● Requirement: Whenever a line below includes the string "hFP₂", show it.

%%

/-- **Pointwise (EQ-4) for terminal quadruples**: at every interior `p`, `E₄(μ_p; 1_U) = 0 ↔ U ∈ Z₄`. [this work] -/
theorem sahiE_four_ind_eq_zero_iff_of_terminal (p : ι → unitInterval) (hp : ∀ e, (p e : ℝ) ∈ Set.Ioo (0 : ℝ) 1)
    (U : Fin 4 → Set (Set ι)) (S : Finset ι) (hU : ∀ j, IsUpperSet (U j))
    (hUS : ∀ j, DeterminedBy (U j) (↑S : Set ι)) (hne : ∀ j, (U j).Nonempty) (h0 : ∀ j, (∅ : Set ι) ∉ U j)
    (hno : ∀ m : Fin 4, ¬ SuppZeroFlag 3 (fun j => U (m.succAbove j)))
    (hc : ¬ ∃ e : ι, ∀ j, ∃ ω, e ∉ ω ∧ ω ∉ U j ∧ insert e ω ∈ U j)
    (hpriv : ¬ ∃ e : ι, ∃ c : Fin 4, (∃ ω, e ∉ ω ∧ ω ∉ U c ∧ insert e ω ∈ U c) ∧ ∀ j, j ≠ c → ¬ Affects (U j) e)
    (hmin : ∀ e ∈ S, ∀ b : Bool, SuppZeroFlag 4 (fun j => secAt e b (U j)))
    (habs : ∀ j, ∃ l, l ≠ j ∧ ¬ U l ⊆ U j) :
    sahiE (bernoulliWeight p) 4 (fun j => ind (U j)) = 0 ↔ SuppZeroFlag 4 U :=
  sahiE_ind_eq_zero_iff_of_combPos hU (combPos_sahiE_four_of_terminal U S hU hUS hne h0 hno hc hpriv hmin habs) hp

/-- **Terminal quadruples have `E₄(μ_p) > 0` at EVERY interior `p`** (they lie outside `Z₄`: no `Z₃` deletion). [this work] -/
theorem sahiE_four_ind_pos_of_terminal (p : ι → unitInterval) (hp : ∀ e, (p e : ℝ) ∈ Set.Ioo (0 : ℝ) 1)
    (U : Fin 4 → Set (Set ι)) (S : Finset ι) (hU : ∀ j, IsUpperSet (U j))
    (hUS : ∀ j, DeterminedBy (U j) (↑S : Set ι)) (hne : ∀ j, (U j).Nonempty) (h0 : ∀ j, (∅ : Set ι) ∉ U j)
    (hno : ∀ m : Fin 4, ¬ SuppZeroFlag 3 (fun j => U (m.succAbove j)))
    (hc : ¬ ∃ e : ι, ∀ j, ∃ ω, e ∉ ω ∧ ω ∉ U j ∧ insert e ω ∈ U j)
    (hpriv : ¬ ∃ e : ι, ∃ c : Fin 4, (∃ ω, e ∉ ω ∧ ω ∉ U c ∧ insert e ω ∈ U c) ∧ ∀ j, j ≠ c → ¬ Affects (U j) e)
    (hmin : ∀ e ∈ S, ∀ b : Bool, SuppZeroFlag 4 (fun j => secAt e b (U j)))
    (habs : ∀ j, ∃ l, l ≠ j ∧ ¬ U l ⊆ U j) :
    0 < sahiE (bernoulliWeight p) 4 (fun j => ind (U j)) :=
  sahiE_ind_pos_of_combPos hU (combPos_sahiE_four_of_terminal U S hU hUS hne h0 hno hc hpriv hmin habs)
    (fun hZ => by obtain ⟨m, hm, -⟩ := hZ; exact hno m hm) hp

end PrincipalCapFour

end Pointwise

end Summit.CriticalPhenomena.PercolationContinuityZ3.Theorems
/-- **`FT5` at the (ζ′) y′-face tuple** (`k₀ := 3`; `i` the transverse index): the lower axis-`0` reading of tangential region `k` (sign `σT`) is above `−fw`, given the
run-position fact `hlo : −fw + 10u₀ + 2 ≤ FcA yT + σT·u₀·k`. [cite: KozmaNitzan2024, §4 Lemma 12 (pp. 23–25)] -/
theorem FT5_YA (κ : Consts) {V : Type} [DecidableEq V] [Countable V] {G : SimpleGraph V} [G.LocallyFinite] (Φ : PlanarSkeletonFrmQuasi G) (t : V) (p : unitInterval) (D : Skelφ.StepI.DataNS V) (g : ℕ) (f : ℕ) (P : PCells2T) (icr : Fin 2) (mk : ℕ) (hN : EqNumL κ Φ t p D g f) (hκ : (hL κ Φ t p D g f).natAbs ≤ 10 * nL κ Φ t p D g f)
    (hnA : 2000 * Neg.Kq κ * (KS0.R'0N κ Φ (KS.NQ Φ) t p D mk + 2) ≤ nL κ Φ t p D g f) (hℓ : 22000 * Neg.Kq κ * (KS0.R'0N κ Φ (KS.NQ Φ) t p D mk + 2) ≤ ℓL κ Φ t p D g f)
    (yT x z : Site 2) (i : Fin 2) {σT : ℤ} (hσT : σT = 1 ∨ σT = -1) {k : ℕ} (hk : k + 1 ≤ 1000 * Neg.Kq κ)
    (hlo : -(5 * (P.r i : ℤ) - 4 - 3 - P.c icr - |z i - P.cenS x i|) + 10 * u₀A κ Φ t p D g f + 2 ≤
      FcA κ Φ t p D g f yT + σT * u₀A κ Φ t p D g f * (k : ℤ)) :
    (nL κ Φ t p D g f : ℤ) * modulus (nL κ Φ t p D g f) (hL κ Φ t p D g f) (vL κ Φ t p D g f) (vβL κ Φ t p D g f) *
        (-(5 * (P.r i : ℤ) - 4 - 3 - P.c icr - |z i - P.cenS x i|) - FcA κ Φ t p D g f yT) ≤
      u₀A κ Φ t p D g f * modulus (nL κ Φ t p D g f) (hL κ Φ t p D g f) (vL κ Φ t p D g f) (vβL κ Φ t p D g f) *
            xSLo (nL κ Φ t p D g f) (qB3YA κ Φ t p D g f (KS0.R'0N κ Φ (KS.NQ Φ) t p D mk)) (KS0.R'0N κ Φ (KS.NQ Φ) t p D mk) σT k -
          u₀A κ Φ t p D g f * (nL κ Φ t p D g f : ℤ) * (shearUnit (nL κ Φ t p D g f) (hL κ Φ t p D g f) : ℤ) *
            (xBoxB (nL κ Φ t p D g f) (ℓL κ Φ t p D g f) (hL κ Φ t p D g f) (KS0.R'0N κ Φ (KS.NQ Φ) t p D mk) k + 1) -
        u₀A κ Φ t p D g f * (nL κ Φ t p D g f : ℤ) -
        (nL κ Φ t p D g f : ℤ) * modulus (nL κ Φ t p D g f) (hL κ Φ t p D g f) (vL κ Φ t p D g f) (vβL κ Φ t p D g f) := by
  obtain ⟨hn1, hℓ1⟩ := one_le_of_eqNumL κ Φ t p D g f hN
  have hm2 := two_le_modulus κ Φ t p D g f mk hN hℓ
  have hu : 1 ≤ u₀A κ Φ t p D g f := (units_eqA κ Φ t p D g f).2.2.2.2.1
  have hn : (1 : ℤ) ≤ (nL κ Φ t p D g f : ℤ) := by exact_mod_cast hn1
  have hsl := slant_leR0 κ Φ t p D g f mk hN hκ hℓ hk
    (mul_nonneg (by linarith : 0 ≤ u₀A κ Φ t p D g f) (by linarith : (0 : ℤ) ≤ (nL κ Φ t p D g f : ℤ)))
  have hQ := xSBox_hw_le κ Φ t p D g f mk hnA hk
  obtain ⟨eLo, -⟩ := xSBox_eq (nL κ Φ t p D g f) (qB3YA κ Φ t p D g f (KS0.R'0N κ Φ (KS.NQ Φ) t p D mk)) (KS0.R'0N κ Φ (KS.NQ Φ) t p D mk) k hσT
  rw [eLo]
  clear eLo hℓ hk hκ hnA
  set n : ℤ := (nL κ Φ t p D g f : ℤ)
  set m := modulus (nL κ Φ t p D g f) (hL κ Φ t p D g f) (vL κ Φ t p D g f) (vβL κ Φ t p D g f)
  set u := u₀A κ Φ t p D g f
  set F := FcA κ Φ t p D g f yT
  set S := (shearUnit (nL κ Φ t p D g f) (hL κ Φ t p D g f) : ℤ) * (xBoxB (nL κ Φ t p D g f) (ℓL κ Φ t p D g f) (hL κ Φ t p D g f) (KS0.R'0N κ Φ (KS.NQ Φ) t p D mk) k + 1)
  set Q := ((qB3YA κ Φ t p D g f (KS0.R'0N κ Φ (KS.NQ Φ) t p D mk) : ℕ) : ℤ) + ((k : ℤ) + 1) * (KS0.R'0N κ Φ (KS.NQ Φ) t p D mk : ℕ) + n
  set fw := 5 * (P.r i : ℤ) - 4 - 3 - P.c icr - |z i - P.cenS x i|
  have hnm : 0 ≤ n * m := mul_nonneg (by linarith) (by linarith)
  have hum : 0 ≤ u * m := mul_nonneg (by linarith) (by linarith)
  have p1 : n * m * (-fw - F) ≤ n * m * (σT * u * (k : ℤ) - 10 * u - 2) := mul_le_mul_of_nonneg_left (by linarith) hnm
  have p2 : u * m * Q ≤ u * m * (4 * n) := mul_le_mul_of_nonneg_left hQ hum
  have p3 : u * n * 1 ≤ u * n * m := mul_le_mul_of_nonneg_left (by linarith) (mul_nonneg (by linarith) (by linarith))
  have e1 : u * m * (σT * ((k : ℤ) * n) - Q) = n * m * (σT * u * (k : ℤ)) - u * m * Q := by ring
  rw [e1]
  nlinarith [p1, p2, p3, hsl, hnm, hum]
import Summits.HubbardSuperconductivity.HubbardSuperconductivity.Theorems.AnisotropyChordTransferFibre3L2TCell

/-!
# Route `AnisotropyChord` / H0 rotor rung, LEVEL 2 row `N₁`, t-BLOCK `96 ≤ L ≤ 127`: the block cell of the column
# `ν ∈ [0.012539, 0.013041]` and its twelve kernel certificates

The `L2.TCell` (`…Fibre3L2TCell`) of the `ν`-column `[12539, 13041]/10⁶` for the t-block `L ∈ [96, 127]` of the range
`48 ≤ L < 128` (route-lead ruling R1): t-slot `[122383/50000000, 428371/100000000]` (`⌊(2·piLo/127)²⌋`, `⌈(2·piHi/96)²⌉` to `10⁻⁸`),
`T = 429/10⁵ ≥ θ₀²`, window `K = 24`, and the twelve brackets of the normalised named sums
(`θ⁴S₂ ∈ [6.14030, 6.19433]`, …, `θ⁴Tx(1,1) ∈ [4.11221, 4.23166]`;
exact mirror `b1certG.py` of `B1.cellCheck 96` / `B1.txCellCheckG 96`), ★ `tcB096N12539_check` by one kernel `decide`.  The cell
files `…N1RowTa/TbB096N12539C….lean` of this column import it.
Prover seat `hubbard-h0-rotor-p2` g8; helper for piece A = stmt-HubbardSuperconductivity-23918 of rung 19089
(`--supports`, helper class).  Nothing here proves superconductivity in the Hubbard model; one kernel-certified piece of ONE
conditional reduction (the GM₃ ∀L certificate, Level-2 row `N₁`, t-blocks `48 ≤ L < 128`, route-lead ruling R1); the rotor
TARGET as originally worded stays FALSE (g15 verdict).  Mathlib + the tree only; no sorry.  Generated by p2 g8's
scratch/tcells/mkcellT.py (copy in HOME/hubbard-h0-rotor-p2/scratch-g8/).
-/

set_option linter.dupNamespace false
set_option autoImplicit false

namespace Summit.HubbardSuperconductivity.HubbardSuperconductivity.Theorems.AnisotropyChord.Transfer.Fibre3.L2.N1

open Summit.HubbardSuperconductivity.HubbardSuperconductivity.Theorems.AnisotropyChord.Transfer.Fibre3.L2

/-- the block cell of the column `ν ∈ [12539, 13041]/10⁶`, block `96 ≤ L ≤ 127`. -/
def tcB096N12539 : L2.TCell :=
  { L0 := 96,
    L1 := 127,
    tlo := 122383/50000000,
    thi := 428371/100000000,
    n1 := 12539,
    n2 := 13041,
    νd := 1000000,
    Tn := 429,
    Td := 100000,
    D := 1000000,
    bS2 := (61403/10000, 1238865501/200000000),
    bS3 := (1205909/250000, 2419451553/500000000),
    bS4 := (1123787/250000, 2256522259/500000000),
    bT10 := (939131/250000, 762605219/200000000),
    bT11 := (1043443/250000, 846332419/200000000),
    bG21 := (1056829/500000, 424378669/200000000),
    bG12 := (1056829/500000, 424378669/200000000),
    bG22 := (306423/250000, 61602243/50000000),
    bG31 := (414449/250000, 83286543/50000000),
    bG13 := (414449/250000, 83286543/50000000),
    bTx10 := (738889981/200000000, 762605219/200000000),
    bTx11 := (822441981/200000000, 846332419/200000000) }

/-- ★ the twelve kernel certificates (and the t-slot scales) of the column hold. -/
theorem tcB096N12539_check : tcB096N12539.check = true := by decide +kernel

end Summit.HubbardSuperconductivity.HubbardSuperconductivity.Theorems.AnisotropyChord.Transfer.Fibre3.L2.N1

%%
%%

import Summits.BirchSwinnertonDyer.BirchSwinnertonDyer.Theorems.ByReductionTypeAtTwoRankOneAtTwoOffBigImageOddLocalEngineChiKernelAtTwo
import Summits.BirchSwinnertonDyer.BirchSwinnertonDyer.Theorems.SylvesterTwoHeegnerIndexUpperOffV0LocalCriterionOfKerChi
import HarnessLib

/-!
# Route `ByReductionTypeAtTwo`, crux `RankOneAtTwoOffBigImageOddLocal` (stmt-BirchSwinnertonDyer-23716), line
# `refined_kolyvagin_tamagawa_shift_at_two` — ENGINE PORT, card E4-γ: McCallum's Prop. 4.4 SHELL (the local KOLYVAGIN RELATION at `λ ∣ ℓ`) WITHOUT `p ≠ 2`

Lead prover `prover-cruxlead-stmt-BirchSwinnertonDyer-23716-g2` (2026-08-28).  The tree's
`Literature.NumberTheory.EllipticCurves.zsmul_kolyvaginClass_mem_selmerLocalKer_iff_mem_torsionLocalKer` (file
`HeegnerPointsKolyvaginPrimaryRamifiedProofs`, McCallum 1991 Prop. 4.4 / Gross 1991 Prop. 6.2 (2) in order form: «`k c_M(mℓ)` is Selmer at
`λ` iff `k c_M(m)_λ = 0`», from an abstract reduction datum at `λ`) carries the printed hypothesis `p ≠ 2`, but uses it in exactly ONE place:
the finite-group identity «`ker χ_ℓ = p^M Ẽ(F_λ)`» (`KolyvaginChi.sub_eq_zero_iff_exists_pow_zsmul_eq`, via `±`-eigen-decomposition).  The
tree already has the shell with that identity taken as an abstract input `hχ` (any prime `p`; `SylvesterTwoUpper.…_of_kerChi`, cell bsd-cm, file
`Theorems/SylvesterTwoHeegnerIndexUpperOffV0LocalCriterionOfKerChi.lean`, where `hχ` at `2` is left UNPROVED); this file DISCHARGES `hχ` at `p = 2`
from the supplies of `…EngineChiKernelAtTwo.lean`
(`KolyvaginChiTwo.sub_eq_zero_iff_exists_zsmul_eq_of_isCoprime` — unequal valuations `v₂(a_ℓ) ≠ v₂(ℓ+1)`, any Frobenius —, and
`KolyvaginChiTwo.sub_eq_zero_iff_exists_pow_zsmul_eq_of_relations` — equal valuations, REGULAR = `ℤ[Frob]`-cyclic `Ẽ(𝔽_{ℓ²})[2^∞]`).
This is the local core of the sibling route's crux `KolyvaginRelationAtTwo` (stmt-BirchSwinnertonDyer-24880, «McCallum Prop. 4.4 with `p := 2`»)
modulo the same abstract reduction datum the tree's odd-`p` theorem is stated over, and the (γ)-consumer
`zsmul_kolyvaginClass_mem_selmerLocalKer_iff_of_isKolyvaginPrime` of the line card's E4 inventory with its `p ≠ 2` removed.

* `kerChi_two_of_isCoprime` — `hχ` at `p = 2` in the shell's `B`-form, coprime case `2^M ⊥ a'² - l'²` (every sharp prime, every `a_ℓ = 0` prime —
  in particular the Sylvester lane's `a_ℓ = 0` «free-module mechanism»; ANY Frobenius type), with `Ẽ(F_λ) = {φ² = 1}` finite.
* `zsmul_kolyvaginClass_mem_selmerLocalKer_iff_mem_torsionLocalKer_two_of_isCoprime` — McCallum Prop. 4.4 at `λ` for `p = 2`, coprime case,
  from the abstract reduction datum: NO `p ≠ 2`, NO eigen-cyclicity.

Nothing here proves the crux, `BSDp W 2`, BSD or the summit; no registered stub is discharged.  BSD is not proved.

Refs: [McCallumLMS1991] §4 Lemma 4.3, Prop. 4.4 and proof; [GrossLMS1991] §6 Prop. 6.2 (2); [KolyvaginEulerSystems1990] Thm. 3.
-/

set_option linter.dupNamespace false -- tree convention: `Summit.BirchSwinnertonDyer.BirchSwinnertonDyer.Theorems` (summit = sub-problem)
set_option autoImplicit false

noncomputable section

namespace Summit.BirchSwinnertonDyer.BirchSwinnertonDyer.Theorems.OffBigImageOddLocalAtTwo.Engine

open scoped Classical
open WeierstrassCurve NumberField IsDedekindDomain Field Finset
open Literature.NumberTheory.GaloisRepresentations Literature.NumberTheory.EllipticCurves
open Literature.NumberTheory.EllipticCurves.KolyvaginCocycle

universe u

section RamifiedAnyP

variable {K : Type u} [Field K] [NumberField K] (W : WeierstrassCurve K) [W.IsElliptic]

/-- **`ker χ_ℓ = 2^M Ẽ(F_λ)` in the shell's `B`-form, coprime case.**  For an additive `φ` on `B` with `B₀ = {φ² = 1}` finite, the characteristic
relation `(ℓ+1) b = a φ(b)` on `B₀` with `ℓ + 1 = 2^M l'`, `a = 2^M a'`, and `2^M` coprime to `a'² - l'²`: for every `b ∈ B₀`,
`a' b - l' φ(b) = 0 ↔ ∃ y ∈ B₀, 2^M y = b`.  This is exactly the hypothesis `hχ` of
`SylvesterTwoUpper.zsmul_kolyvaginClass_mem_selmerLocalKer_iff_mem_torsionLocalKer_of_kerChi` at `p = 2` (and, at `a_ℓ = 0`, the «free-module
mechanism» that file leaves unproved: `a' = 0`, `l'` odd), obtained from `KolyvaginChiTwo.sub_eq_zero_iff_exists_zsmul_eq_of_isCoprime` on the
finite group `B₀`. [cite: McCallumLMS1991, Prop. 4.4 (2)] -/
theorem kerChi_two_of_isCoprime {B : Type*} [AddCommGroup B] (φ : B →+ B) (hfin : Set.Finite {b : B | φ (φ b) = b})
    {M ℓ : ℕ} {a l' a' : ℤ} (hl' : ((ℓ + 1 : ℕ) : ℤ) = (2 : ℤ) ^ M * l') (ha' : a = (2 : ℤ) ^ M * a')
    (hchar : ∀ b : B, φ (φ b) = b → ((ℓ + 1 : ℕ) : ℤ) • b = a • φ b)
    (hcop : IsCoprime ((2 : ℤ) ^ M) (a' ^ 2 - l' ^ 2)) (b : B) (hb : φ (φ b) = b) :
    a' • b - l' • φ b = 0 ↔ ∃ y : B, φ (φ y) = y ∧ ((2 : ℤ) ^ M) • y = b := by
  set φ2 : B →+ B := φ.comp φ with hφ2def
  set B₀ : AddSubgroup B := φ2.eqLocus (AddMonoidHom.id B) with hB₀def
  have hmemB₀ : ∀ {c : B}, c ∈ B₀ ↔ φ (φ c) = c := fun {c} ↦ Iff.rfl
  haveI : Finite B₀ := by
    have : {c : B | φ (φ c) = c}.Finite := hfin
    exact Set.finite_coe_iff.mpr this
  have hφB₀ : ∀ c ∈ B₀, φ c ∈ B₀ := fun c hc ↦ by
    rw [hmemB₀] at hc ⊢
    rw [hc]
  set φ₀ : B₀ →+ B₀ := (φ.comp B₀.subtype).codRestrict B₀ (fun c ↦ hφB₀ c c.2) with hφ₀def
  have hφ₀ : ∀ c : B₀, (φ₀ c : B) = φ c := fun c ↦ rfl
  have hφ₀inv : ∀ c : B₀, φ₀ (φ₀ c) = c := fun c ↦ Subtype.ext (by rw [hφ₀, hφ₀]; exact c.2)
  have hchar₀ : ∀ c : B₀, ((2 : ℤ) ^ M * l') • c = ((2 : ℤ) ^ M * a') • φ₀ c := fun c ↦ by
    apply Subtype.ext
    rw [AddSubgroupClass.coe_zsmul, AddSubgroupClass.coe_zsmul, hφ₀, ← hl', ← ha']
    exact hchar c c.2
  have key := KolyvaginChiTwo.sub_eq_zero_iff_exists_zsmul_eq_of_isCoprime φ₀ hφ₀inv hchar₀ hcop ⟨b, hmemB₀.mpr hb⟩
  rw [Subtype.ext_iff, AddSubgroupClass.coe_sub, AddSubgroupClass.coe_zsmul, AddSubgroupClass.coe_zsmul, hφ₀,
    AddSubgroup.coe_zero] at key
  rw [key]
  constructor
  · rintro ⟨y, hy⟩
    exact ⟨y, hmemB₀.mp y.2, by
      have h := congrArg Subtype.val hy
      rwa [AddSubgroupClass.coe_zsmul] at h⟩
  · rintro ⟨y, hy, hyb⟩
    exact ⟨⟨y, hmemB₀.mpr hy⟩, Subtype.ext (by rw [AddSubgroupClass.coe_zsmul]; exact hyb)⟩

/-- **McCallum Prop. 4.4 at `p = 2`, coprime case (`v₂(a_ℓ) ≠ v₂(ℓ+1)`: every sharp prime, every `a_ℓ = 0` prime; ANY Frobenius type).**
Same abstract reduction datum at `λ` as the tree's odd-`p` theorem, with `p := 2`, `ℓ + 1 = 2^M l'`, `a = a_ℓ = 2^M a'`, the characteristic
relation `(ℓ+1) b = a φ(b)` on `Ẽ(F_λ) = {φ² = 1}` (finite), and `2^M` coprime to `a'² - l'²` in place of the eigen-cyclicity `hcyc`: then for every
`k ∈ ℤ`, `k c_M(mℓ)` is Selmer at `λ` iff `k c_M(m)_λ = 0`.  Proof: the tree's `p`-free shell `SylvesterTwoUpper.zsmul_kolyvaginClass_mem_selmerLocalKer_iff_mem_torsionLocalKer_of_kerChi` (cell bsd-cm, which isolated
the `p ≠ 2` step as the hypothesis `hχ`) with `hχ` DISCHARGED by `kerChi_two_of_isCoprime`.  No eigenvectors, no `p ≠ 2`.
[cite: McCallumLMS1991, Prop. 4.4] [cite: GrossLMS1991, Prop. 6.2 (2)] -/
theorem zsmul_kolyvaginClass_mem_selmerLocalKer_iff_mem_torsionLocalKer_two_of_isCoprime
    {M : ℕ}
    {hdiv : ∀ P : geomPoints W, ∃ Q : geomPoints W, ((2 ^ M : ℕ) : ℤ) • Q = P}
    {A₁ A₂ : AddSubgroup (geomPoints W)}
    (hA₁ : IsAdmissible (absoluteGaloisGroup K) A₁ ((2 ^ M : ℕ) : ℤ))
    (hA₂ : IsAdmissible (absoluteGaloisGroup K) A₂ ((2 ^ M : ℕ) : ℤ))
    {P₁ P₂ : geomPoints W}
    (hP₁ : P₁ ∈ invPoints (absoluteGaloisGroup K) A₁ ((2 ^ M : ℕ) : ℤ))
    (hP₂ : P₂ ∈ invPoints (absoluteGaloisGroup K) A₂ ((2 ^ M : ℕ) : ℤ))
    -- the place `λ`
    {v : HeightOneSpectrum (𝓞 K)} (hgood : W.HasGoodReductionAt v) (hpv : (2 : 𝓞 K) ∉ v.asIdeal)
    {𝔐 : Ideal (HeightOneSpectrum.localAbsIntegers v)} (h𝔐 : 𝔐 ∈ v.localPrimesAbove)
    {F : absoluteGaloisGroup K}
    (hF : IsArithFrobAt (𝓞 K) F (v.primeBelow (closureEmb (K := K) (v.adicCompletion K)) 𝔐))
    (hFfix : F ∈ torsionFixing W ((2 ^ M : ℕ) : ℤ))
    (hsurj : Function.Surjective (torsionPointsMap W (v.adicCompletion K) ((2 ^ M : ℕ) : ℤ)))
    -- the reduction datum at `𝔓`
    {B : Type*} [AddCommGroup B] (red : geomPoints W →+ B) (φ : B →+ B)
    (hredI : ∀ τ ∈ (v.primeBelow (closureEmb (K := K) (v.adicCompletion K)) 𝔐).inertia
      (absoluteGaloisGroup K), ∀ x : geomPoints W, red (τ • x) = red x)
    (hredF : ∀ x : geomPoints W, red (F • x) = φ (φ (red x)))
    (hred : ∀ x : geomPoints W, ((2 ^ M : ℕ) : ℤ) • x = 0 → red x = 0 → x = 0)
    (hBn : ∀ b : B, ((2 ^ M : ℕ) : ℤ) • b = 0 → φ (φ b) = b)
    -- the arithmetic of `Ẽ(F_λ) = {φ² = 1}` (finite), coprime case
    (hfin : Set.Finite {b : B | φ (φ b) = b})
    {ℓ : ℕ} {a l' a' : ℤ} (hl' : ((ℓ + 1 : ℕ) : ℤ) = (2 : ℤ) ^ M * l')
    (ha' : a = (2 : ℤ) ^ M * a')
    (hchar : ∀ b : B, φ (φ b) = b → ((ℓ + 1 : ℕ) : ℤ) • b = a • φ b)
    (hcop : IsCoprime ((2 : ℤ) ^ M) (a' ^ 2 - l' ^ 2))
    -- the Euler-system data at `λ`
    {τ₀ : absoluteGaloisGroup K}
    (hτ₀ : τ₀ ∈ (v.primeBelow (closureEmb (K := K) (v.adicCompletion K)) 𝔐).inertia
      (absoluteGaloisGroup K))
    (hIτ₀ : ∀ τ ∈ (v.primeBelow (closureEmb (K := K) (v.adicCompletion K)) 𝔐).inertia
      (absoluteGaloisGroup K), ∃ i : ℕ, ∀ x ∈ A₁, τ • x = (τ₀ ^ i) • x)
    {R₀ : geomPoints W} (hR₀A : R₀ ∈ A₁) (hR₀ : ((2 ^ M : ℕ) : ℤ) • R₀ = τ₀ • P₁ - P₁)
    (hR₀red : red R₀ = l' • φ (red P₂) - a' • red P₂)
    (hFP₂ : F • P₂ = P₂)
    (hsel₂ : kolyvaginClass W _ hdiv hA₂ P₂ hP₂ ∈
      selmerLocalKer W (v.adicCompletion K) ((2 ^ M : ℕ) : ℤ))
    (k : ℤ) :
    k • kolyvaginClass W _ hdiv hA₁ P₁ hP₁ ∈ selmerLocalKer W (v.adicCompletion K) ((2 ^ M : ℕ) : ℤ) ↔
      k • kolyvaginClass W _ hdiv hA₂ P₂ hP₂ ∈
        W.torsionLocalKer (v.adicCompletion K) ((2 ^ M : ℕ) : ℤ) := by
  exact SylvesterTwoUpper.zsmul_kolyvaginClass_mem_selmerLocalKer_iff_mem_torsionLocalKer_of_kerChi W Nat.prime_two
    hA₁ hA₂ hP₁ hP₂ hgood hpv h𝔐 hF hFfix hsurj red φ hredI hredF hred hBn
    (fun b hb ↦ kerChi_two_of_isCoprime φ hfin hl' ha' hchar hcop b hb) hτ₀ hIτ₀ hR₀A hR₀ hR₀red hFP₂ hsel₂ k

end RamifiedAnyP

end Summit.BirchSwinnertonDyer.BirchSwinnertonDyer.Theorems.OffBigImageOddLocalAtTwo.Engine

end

%%

● Answer to this task:
    (hFP₂ : F • P₂ = P₂)
    (fun b hb ↦ kerChi_two_of_isCoprime φ hfin hl' ha' hchar hcop b hb) hτ₀ hIτ₀ hR₀A hR₀ hR₀red hFP₂ hsel₂ k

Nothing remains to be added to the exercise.